> In my experience I have accuracies on permuted-label data sets (true
> data, only the labels permuted, maintaining run, subject, etc.
> structure) ranging from the upper 40s to low 50s; I don't think I've
> ever seen an (averaged across subjects) average below 45% or above
> 55% (or even near). It's been awhile, but I've looked at the
> permutation test results in individual subjects as well, and still
> found highly significant below-chance accuracy.

Permutation testing is indeed useful but it might not allow to spot
issues like you've mentioned (inherent error of the trials) or temporal
dis-balance within stimulation sequences, i.e. although trials follow in
random order, there still could be not perfect counter-balance with
preceeding trials leading to inherent autocorrelation which might
(anti)correlate with the hemodynamics/motion/whatever.
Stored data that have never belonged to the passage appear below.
import Literature.Analysis.OperatorTheory.HilbertSchmidtPairing
import HarnessLib

/-!
# Transport of Hilbert–Schmidt pairings and diagonal sums ("traces") along unitary equivalences
# (Reed–Simon I, Thm. VI.22 (e), VI.24; Dixmier, *C\*-algebras* §13.1.3)

Topic `Literature/Analysis/OperatorTheory`; namespace `Literature.Analysis.OperatorTheory`. THEOREMS ONLY (no definition, no named
fact, no instance, no notation); continuation of `HilbertSchmidtOrthogonalSum.lean` (`tsum_enorm_sq_conj_apply_eq`: the Hilbert–Schmidt
SUM `Σ ‖T e_i‖²` is invariant under `T ↦ U' T U⁻¹`) and `HilbertSchmidtPairing.lean` (basis independence of the pairing
`Σ_i ⟨A e_i, B e_i⟩` INSIDE one space). Here the two spaces are DIFFERENT Hilbert spaces `E`, `E'` identified by a unitary
`U : E ≃ₗᵢ E'`, and the operators are intertwined: `A' ∘ U = U' ∘ A`.

What is proved (all for `𝕜 = ℝ` or `ℂ`, `U : E ≃ₗᵢ[𝕜] E'`, `U' : F ≃ₗᵢ[𝕜] F'`, bounded `A, B : E → F`, `A', B' : E' → F'` with
`A' (U x) = U' (A x)`, `B' (U x) = U' (B x)`; Hilbert bases `b` of `E`, `b'` of `E'` with ARBITRARY index types):

* `summable_norm_sq_apply_of_conj` — if `A` is Hilbert–Schmidt along `b` (`Σ_k ‖A b_k‖² < ∞`, the tree's typing of "Hilbert–Schmidt",
  Mathlib has no trace class) then `A'` is Hilbert–Schmidt along `b'`;
* `tsum_inner_apply_apply_eq_of_conj` — **the Hilbert–Schmidt pairing is a unitary invariant**:
  `Σ_j ⟨A' b'_j, B' b'_j⟩ = Σ_k ⟨A b_k, B b_k⟩` (`A`, `B` Hilbert–Schmidt along `b`), with the `HasSum`/`Summable` forms;
* `tsum_inner_diag_eq_of_conj`, `summable_inner_diag_of_conj` — **the diagonal sum `Σ_j ⟨b'_j, A' b'_j⟩` ("the trace") is a unitary
  invariant** once the diagonal sums of `A` are summable ∕ basis-free along the Hilbert bases of `E` indexed by the index type of `b'`
  (the only bases the proof transports to); `traceTriple_of_conj` — the three consequences of «trace class» used by the tree
  (Hilbert–Schmidt along every basis, summable diagonal along every basis, basis-free value; cf. `UnitaryGroupArchCharacterTraceClass`)
  pass from `A` to `A'`, and `tsum_inner_diag_eq_of_traceTriple` — the two traces agree.

Method: transport the basis (`exists_hilbertBasis_map_linearIsometryEquiv`: `U ∘ b` is a Hilbert basis of `E'`, `U⁻¹ ∘ b'` one of `E`),
compare termwise (`U'.inner_map_map`, `U.norm_map`), and change basis inside ONE space with ★ `hasSum_norm_sq_apply_of_hasSum` ∕
★ `tsum_inner_apply_apply_eq_of_hilbertBasis`. Used by `NumberTheory/Automorphic/HilbertRepCharacterTransport` (characters of unitarily
equivalent representations agree).

## References
* M. Reed, B. Simon, *Methods of Modern Mathematical Physics I* (1972), Thm. VI.22 (e), Thm. VI.24 (PDF pp. 198–199) [ReedSimon1972].
* J. Dixmier, *C\*-algebras* (1977), §13.1.3 (unitary equivalence) [Dixmier1977].
-/

noncomputable section

open scoped InnerProductSpace

namespace Literature.Analysis.OperatorTheory

variable {𝕜 : Type*} [RCLike 𝕜]
variable {E E' F F' : Type*}
  [NormedAddCommGroup E] [InnerProductSpace 𝕜 E]
  [NormedAddCommGroup E'] [InnerProductSpace 𝕜 E']
  [NormedAddCommGroup F] [InnerProductSpace 𝕜 F]
  [NormedAddCommGroup F'] [InnerProductSpace 𝕜 F']

/-! ### Hilbert–Schmidt sums and pairings -/

section Pairing

variable (U : E ≃ₗᵢ[𝕜] E') (U' : F ≃ₗᵢ[𝕜] F')

/-- Along the TRANSPORTED basis `U ∘ b` the norms agree termwise: `‖A' (U b_k)‖ = ‖A b_k‖` when `A' ∘ U = U' ∘ A`.
[cite: ReedSimon1972, Thm. VI.22, PDF p. 198] -/
theorem norm_apply_map_eq_of_conj (A : E →L[𝕜] F) (A' : E' →L[𝕜] F') (hA : ∀ x, A' (U x) = U' (A x)) (x : E) :
    ‖A' (U x)‖ = ‖A x‖ := by
  rw [hA, U'.norm_map]

/-- Along the transported basis the pairings agree termwise: `⟨A' (U x), B' (U x)⟩ = ⟨A x, B x⟩`.
[cite: ReedSimon1972, Thm. VI.22 (e), PDF p. 198] -/
theorem inner_apply_map_apply_map_eq_of_conj (A B : E →L[𝕜] F) (A' B' : E' →L[𝕜] F')
    (hA : ∀ x, A' (U x) = U' (A x)) (hB : ∀ x, B' (U x) = U' (B x)) (x : E) :
    ⟪A' (U x), B' (U x)⟫_𝕜 = ⟪A x, B x⟫_𝕜 := by
  rw [hA, hB, U'.inner_map_map]

/-- **Hilbert–Schmidt is a unitary invariant** (real, `Summable` form): if `Σ_k ‖A b_k‖²` converges for a Hilbert basis `b` of `E`
and `A' (U x) = U' (A x)`, then `Σ_j ‖A' b'_j‖²` converges for every Hilbert basis `b'` of `E'`.
[cite: ReedSimon1972, Thm. VI.22 (b), PDF p. 198] -/
theorem summable_norm_sq_apply_of_conj [CompleteSpace E'] [CompleteSpace F'] {ι ι' : Type*} (b : HilbertBasis ι 𝕜 E) (b' : HilbertBasis ι' 𝕜 E')
    (A : E →L[𝕜] F) (A' : E' →L[𝕜] F') (hA : ∀ x, A' (U x) = U' (A x))
    (h : Summable fun k => ‖A (b k)‖ ^ 2) : Summable fun j => ‖A' (b' j)‖ ^ 2 := by
  obtain ⟨bU, hbU⟩ := exists_hilbertBasis_map_linearIsometryEquiv b U
  have hU : Summable fun k => ‖A' (bU k)‖ ^ 2 := by
    simp_rw [hbU, norm_apply_map_eq_of_conj U U' A A' hA]
    exact h
  exact (hasSum_norm_sq_apply_of_hasSum bU b' A' hU.hasSum).summable

/-- The Hilbert–Schmidt sums themselves agree: `Σ_j ‖A' b'_j‖² = Σ_k ‖A b_k‖²` (`HasSum` form).
[cite: ReedSimon1972, Thm. VI.22 (b), PDF p. 198] -/
theorem hasSum_norm_sq_apply_of_conj [CompleteSpace E'] [CompleteSpace F'] {ι ι' : Type*} (b : HilbertBasis ι 𝕜 E) (b' : HilbertBasis ι' 𝕜 E')
    (A : E →L[𝕜] F) (A' : E' →L[𝕜] F') (hA : ∀ x, A' (U x) = U' (A x))
    {M : ℝ} (h : HasSum (fun k => ‖A (b k)‖ ^ 2) M) : HasSum (fun j => ‖A' (b' j)‖ ^ 2) M := by
  obtain ⟨bU, hbU⟩ := exists_hilbertBasis_map_linearIsometryEquiv b U
  have hU : HasSum (fun k => ‖A' (bU k)‖ ^ 2) M := by
    simp_rw [hbU, norm_apply_map_eq_of_conj U U' A A' hA]
    exact h
  exact hasSum_norm_sq_apply_of_hasSum bU b' A' hU

/-- **The Hilbert–Schmidt pairing is a unitary invariant**: for `A' ∘ U = U' ∘ A`, `B' ∘ U = U' ∘ B` with `A`, `B` Hilbert–Schmidt along a
Hilbert basis `b` of `E`, and ANY Hilbert basis `b'` of `E'`, `Σ_j ⟨A' b'_j, B' b'_j⟩ = Σ_k ⟨A b_k, B b_k⟩` — the «trace of `A† B`» read in
`E'` (transport `b` along `U`, compare termwise, then basis independence inside `E'`).
[cite: ReedSimon1972, Thm. VI.22 (e) and Thm. VI.24, PDF pp. 198–199] [cite: Dixmier1977, §13.1.3] -/
theorem tsum_inner_apply_apply_eq_of_conj [CompleteSpace E'] [CompleteSpace F'] {ι ι' : Type*} (b : HilbertBasis ι 𝕜 E) (b' : HilbertBasis ι' 𝕜 E')
    (A B : E →L[𝕜] F) (A' B' : E' →L[𝕜] F') (hA : ∀ x, A' (U x) = U' (A x)) (hB : ∀ x, B' (U x) = U' (B x))
    (hAs : Summable fun k => ‖A (b k)‖ ^ 2) (hBs : Summable fun k => ‖B (b k)‖ ^ 2) :
    ∑' j, ⟪A' (b' j), B' (b' j)⟫_𝕜 = ∑' k, ⟪A (b k), B (b k)⟫_𝕜 := by
  obtain ⟨bU, hbU⟩ := exists_hilbertBasis_map_linearIsometryEquiv b U
  have hAU : Summable fun k => ‖A' (bU k)‖ ^ 2 := by
    simp_rw [hbU, norm_apply_map_eq_of_conj U U' A A' hA]; exact hAs
  have hBU : Summable fun k => ‖B' (bU k)‖ ^ 2 := by
    simp_rw [hbU, norm_apply_map_eq_of_conj U U' B B' hB]; exact hBs
  rw [← tsum_inner_apply_apply_eq_of_hilbertBasis bU b' A' B' hAU hBU]
  exact tsum_congr fun k => by rw [hbU, inner_apply_map_apply_map_eq_of_conj U U' A B A' B' hA hB]

/-- `HasSum` form of the unitary invariance of the pairing. [cite: ReedSimon1972, Thm. VI.24, PDF p. 199] -/
theorem hasSum_inner_apply_apply_of_conj [CompleteSpace E'] [CompleteSpace F'] {ι ι' : Type*} (b : HilbertBasis ι 𝕜 E) (b' : HilbertBasis ι' 𝕜 E')
    (A B : E →L[𝕜] F) (A' B' : E' →L[𝕜] F') (hA : ∀ x, A' (U x) = U' (A x)) (hB : ∀ x, B' (U x) = U' (B x))
    (hAs : Summable fun k => ‖A (b k)‖ ^ 2) (hBs : Summable fun k => ‖B (b k)‖ ^ 2)
    {s : 𝕜} (hs : HasSum (fun k => ⟪A (b k), B (b k)⟫_𝕜) s) : HasSum (fun j => ⟪A' (b' j), B' (b' j)⟫_𝕜) s := by
  have hA' := summable_norm_sq_apply_of_conj U U' b b' A A' hA hAs
  have hB' := summable_norm_sq_apply_of_conj U U' b b' B B' hB hBs
  have h := (summable_inner_apply_apply b' A' B' hA' hB').hasSum
  rwa [tsum_inner_apply_apply_eq_of_conj U U' b b' A B A' B' hA hB hAs hBs, hs.tsum_eq] at h

end Pairing

/-! ### Diagonal sums ("traces") -/

section Diagonal

variable (U : E ≃ₗᵢ[𝕜] E')

/-- Along the transported basis the diagonal terms agree: `⟨U x, A' (U x)⟩ = ⟨x, A x⟩` when `A' ∘ U = U ∘ A`.
[cite: ReedSimon1972, Thm. VI.24, PDF p. 199] -/
theorem inner_map_apply_map_eq_of_conj (A : E →L[𝕜] E) (A' : E' →L[𝕜] E') (hA : ∀ x, A' (U x) = U (A x)) (x : E) :
    ⟪U x, A' (U x)⟫_𝕜 = ⟪x, A x⟫_𝕜 := by
  rw [hA, U.inner_map_map]

/-- **Summability of the diagonal is a unitary invariant**: if the diagonal family `j ↦ ⟨c_j, A c_j⟩` is summable for every Hilbert basis
`c` of `E` indexed by `ι'`, and `A' ∘ U = U ∘ A`, then `j ↦ ⟨b'_j, A' b'_j⟩` is summable for every Hilbert basis `b'` of `E'` indexed by
`ι'` (transport `b'` back along `U⁻¹`). [cite: ReedSimon1972, Thm. VI.24, PDF p. 199] -/
theorem summable_inner_diag_of_conj {ι' : Type*} (b' : HilbertBasis ι' 𝕜 E') (A : E →L[𝕜] E) (A' : E' →L[𝕜] E')
    (hA : ∀ x, A' (U x) = U (A x)) (hsum : ∀ c : HilbertBasis ι' 𝕜 E, Summable fun j => ⟪(c j : E), A (c j)⟫_𝕜) :
    Summable fun j => ⟪(b' j : E'), A' (b' j)⟫_𝕜 := by
  obtain ⟨c, hc⟩ := exists_hilbertBasis_map_linearIsometryEquiv b' U.symm
  have hb' : ∀ j, b' j = U (c j) := fun j => by rw [hc, U.apply_symm_apply]
  simp_rw [hb', inner_map_apply_map_eq_of_conj U A A' hA]
  exact hsum c

/-- **The trace is a unitary invariant**: if `A' ∘ U = U ∘ A` and the diagonal sum of `A` along every Hilbert basis of `E` indexed by
`ι'` equals its value along `b`, then `Σ_j ⟨b'_j, A' b'_j⟩ = Σ_k ⟨b_k, A b_k⟩` for every Hilbert basis `b'` of `E'` indexed by `ι'`
(Reed–Simon VI.24: the trace of a trace-class operator does not depend on the basis; here the basis-freeness is the HYPOTHESIS, typed
as the tree types «trace class»). [cite: ReedSimon1972, Thm. VI.24, PDF p. 199] [cite: Dixmier1977, §13.1.3] -/
theorem tsum_inner_diag_eq_of_conj {ι ι' : Type*} (b : HilbertBasis ι 𝕜 E) (b' : HilbertBasis ι' 𝕜 E')
    (A : E →L[𝕜] E) (A' : E' →L[𝕜] E') (hA : ∀ x, A' (U x) = U (A x))
    (hfree : ∀ c : HilbertBasis ι' 𝕜 E, ∑' j, ⟪(c j : E), A (c j)⟫_𝕜 = ∑' k, ⟪(b k : E), A (b k)⟫_𝕜) :
    ∑' j, ⟪(b' j : E'), A' (b' j)⟫_𝕜 = ∑' k, ⟪(b k : E), A (b k)⟫_𝕜 := by
  obtain ⟨c, hc⟩ := exists_hilbertBasis_map_linearIsometryEquiv b' U.symm
  have hb' : ∀ j, b' j = U (c j) := fun j => by rw [hc, U.apply_symm_apply]
  simp_rw [hb', inner_map_apply_map_eq_of_conj U A A' hA]
  exact hfree c

/-- The same with BOTH sides read along arbitrary bases: if the diagonal sums of `A` are basis-free among the Hilbert bases of `E` indexed
by `ι` and by `ι'`, then the diagonal sum of `A'` along any `ι'`-indexed basis of `E'` equals that of `A` along any `ι`-indexed basis of `E`.
[cite: ReedSimon1972, Thm. VI.24, PDF p. 199] -/
theorem tsum_inner_diag_eq_of_conj' {ι ι' : Type*} (b : HilbertBasis ι 𝕜 E) (b' : HilbertBasis ι' 𝕜 E')
    (A : E →L[𝕜] E) (A' : E' →L[𝕜] E') (hA : ∀ x, A' (U x) = U (A x))
    (hfree : ∀ (c : HilbertBasis ι' 𝕜 E) (c₀ : HilbertBasis ι 𝕜 E),
      ∑' j, ⟪(c j : E), A (c j)⟫_𝕜 = ∑' k, ⟪(c₀ k : E), A (c₀ k)⟫_𝕜) :
    ∑' j, ⟪(b' j : E'), A' (b' j)⟫_𝕜 = ∑' k, ⟪(b k : E), A (b k)⟫_𝕜 :=
  tsum_inner_diag_eq_of_conj U b b' A A' hA fun c => hfree c b

/-- **The «trace class» triple is a unitary invariant.** The tree (which has no trace class) reads «`A` is trace class» as: along EVERY
Hilbert basis `c` of `E` (index types in one universe), (i) `Σ ‖A c_k‖² < ∞`, (ii) the diagonal `k ↦ ⟨c_k, A c_k⟩` is summable, (iii) its sum
does not depend on `c`. If `A' ∘ U = U ∘ A` for a unitary `U : E ≃ E'`, the same triple holds for `A'` along every Hilbert basis of `E'`
(index types in the same universe), and the traces agree (`tsum_inner_diag_eq_of_traceTriple`).
[cite: ReedSimon1972, Thm. VI.22 (b) and Thm. VI.24, PDF pp. 198–199] [cite: Dixmier1977, §13.1.3] -/
theorem traceTriple_of_conj.{w} [CompleteSpace E'] (A : E →L[𝕜] E) (A' : E' →L[𝕜] E') (hA : ∀ x, A' (U x) = U (A x))
    (h : ∀ (κ : Type w) (c : HilbertBasis κ 𝕜 E),
      (Summable fun k => ‖A (c k)‖ ^ 2) ∧ (Summable fun k => ⟪(c k : E), A (c k)⟫_𝕜) ∧
        ∀ (κ₂ : Type w) (c₂ : HilbertBasis κ₂ 𝕜 E), ∑' k, ⟪(c k : E), A (c k)⟫_𝕜 = ∑' k, ⟪(c₂ k : E), A (c₂ k)⟫_𝕜)
    (κ : Type w) (c' : HilbertBasis κ 𝕜 E') :
    (Summable fun k => ‖A' (c' k)‖ ^ 2) ∧ (Summable fun k => ⟪(c' k : E'), A' (c' k)⟫_𝕜) ∧
      ∀ (κ₂ : Type w) (c₂' : HilbertBasis κ₂ 𝕜 E'), ∑' k, ⟪(c' k : E'), A' (c' k)⟫_𝕜 = ∑' k, ⟪(c₂' k : E'), A' (c₂' k)⟫_𝕜 := by
  obtain ⟨c, hc⟩ := exists_hilbertBasis_map_linearIsometryEquiv c' U.symm
  refine ⟨summable_norm_sq_apply_of_conj U U c c' A A' hA (h κ c).1,
    summable_inner_diag_of_conj U c' A A' hA fun d => (h κ d).2.1, fun κ₂ c₂' => ?_⟩
  obtain ⟨c₂, hc₂⟩ := exists_hilbertBasis_map_linearIsometryEquiv c₂' U.symm
  rw [tsum_inner_diag_eq_of_conj U c c' A A' hA fun d => (h κ d).2.2 κ c,
    tsum_inner_diag_eq_of_conj U c₂ c₂' A A' hA fun d => (h κ₂ d).2.2 κ₂ c₂]
  exact (h κ c).2.2 κ₂ c₂

/-- **Equal traces** under the triple: `Σ_j ⟨c'_j, A' c'_j⟩ = Σ_k ⟨c_k, A c_k⟩` for every Hilbert basis `c` of `E` and `c'` of `E'`
(index types in the universe of the hypothesis). [cite: ReedSimon1972, Thm. VI.24, PDF p. 199] [cite: Dixmier1977, §13.1.3] -/
theorem tsum_inner_diag_eq_of_traceTriple.{w} (A : E →L[𝕜] E) (A' : E' →L[𝕜] E') (hA : ∀ x, A' (U x) = U (A x))
    (h : ∀ (κ : Type w) (c : HilbertBasis κ 𝕜 E),
      (Summable fun k => ‖A (c k)‖ ^ 2) ∧ (Summable fun k => ⟪(c k : E), A (c k)⟫_𝕜) ∧
        ∀ (κ₂ : Type w) (c₂ : HilbertBasis κ₂ 𝕜 E), ∑' k, ⟪(c k : E), A (c k)⟫_𝕜 = ∑' k, ⟪(c₂ k : E), A (c₂ k)⟫_𝕜)
    {κ κ' : Type w} (c : HilbertBasis κ 𝕜 E) (c' : HilbertBasis κ' 𝕜 E') :
    ∑' j, ⟪(c' j : E'), A' (c' j)⟫_𝕜 = ∑' k, ⟪(c k : E), A (c k)⟫_𝕜 :=
  tsum_inner_diag_eq_of_conj U c c' A A' hA fun d => (h κ' d).2.2 κ c

end Diagonal

end Literature.Analysis.OperatorTheory

end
So, once again, it would depend on the design, experimental task,

I guess first step to help out, would be to add to PyMVPA smth like
which might come handy to spot such effects

> If permuted-label data produce a near-50% accuracy (quite near 50%
> mean; distribution nicely overlapping 50% and assuming a decent
> number of permutations were performed), it does not strike me as a
> situation where a chance performance estimation of 50% was
> optimistic.

To me, the question here is not about the mean of the chance
performances -- sure thing in a simple balanced case with equal
altogether probability of both conditions, mean chance performance
should be 50%.  The question is, what resultant performance should be
considered significant to reject null-hypothesis originally stated.  Or
to say, is 10% (mis)generalization is really the effect or just a
side-effect; or the opposite -- how good generalization should be to
state the finding with high assurance.